该文件中重构了VGG16的最后几层,改变成为faster-rcnn所需的网络结构。其中FasterRCNNVGG16这个类继承自之前的FasterRCNN这个类,指定了FasterRCNN的各个结构使用什么网络实现。这个重构完的VGG16后面是用来构造extractor和head的。整个网络的实现结构可以在这个文件中清晰的看到。

def decom_vgg16():
    # the 30th layer of features is relu of conv5_3
    if opt.caffe_pretrain:
        model = vgg16(pretrained=False)
        if not opt.load_path:
            model.load_state_dict(t.load(opt.caffe_pretrain_path))
    else:
        model = vgg16(not opt.load_path)

    features = list(model.features)[:30]
    classifier = model.classifier         # vgg16的全连接层
    '''(0)linear(in=25088,out=4096)
     (1)relu (2)dropout 
     (3)linear(in=4096,out=4096) (4)relu (5)dropout 
     (6)linear(in=4096,out=1000)
     '''

    classifier = list(classifier)
    del classifier[6]            # 重构自己需要的vgg16结构
    if not opt.use_drop:
        del classifier[5]
        del classifier[2]
    classifier = nn.Sequential(*classifier)

    # freeze top4 conv
    for layer in features[:10]:
        for p in layer.parameters():
            p.requires_grad = False

    return nn.Sequential(*features), classifier


class FasterRCNNVGG16(FasterRCNN):
    """Faster R-CNN based on VGG-16.
    For descriptions on the interface of this model, please refer to
    :class:`model.faster_rcnn.FasterRCNN`.

    Args:
        n_fg_class (int): The number of classes excluding the background.
        ratios (list of floats): This is ratios of width to height of
            the anchors.
        anchor_scales (list of numbers): This is areas of anchors.
            Those areas will be the product of the square of an element in
            :obj:`anchor_scales` and the original area of the reference
            window.

    """

    feat_stride = 16  # downsample 16x for output of conv5 in vgg16

    def __init__(self,
                 n_fg_class=20,
                 ratios=[0.5, 1, 2],
                 anchor_scales=[8, 16, 32]
                 ):
                 
        extractor, classifier = decom_vgg16()

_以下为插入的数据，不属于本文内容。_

import Summits.BirchSwinnertonDyer.BirchSwinnertonDyer.Theorems.ThetaPartnerAtTwoSignedKatoUpToAtTwoKatoBKSocketHelpers
import HarnessLib

/-!
# Route `ThetaPartnerAtTwo` (TP2), crux K3 `SignedKatoDivisibilityUpToAtTwo` (stmt-BirchSwinnertonDyer-20308 / K3P′ 25631), line `colemanrat`
# v13 — THE SOCKET over the PINNED PUB stub CORE_KBK_std («Kato's zeta values at the STANDARD complex embeddings + (C6) Bloch–Kato
# reciprocity on THE layer pairing») ⟹ CORE_pairχ^prim (w3 g6, p628008); re-cut of `KatoBK.corePairChiPrim_of_coreKBK_of_bricks` (p634009)

Lead prover `bsd-wall-tp2-p2x` g7 (cell `bsd-wall`). Width seat w5 g2's hygiene finding (`Cruxes/…/W5G2-IOTA-PIN.md`): with `∀ ιC` unpinned
the cross-level clause (C6) makes CORE_KBK refutable (Galois-rotated embeddings at odd levels), so the v13 PUB stub is CORE_KBK_std — the same
text with `ι_{2^k}(ζ_{2^k}) = e^{2πi/2^k}` (Kato (5.7.1)) as a hypothesis on `ιC`; the proof is p634009's verbatim, fed with the pinned family of
`KatoBK.exists_ringHom_cyclotomicField_complex`. HONEST FRAMING: theorems only; closes no item; K3 / K3P′ NOT settled; BSD is NOT proved by this.
-/

set_option autoImplicit false
-- the Theorems namespace of this sub repeats the summit name by design (D-0017 nested layout)
set_option linter.dupNamespace false

noncomputable section

set_option backward.isDefEq.respectTransparency false

open scoped Classical MatrixGroups ModularForm NumberField TensorProduct

open CongruenceSubgroup WeierstrassCurve Field IsDedekindDomain NumberField
  Literature.NumberTheory.GaloisRepresentations
  Literature.NumberTheory.EllipticCurves Literature.NumberTheory.EllipticCurves.ModularForms
  Literature.NumberTheory.EllipticCurves.Module Literature.NumberTheory.EllipticCurves.Rank1Residual
  Literature.NumberTheory.EllipticCurves.Kobayashi2003 Literature.NumberTheory.EllipticCurves.Kato2004
  Literature.NumberTheory.EllipticCurves.Kato2004.EulerSystemValues Literature.NumberTheory.EllipticCurves.GreenbergSelmer
  Literature.NumberTheory.EllipticCurves.Sprung2012
  Literature.NumberTheory.EllipticCurves.FormalGroupChart
  ZpExtension Summit.BirchSwinnertonDyer.Rank1Residual.Supersingular
  Summit.BirchSwinnertonDyer.Rank1Residual.Additive Summit.BirchSwinnertonDyer.Rank1Residual.Additive.PadicCyclotomicTower
  Summit.BirchSwinnertonDyer.Rank1Residual.Additive.BallEval
  Summit.BirchSwinnertonDyer.BirchSwinnertonDyer.Theorems.SignedKatoOffTwo.LocalTwo

namespace Summit.BirchSwinnertonDyer.BirchSwinnertonDyer.Theorems.SignedKatoOffTwo.KatoBK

        rpn = RegionProposalNetwork(
            512, 512,
            ratios=ratios,
            anchor_scales=anchor_scales,
            feat_stride=self.feat_stride,
        )

        head = VGG16RoIHead(
            n_class=n_fg_class + 1,
            roi_size=7,
            spatial_scale=(1. / self.feat_stride),
            classifier=classifier
        )

        super(FasterRCNNVGG16, self).__init__(
            extractor,
            rpn,
            head,
        )


class VGG16RoIHead(nn.Module):
    """Faster R-CNN Head for VGG-16 based implementation.
    This class is used as a head for Faster R-CNN.
    This outputs class-wise localizations and classification based on feature
    maps in the given RoIs.
    
    Args:
        n_class (int): The number of classes possibly including the background.
        roi_size (int): Height and width of the feature maps after RoI-pooling.
        spatial_scale (float): Scale of the roi is resized.
        classifier (nn.Module): Two layer Linear ported from vgg16

    """

    def __init__(self, n_class, roi_size, spatial_scale,
                 classifier):
        # n_class includes the background
        super(VGG16RoIHead, self).__init__()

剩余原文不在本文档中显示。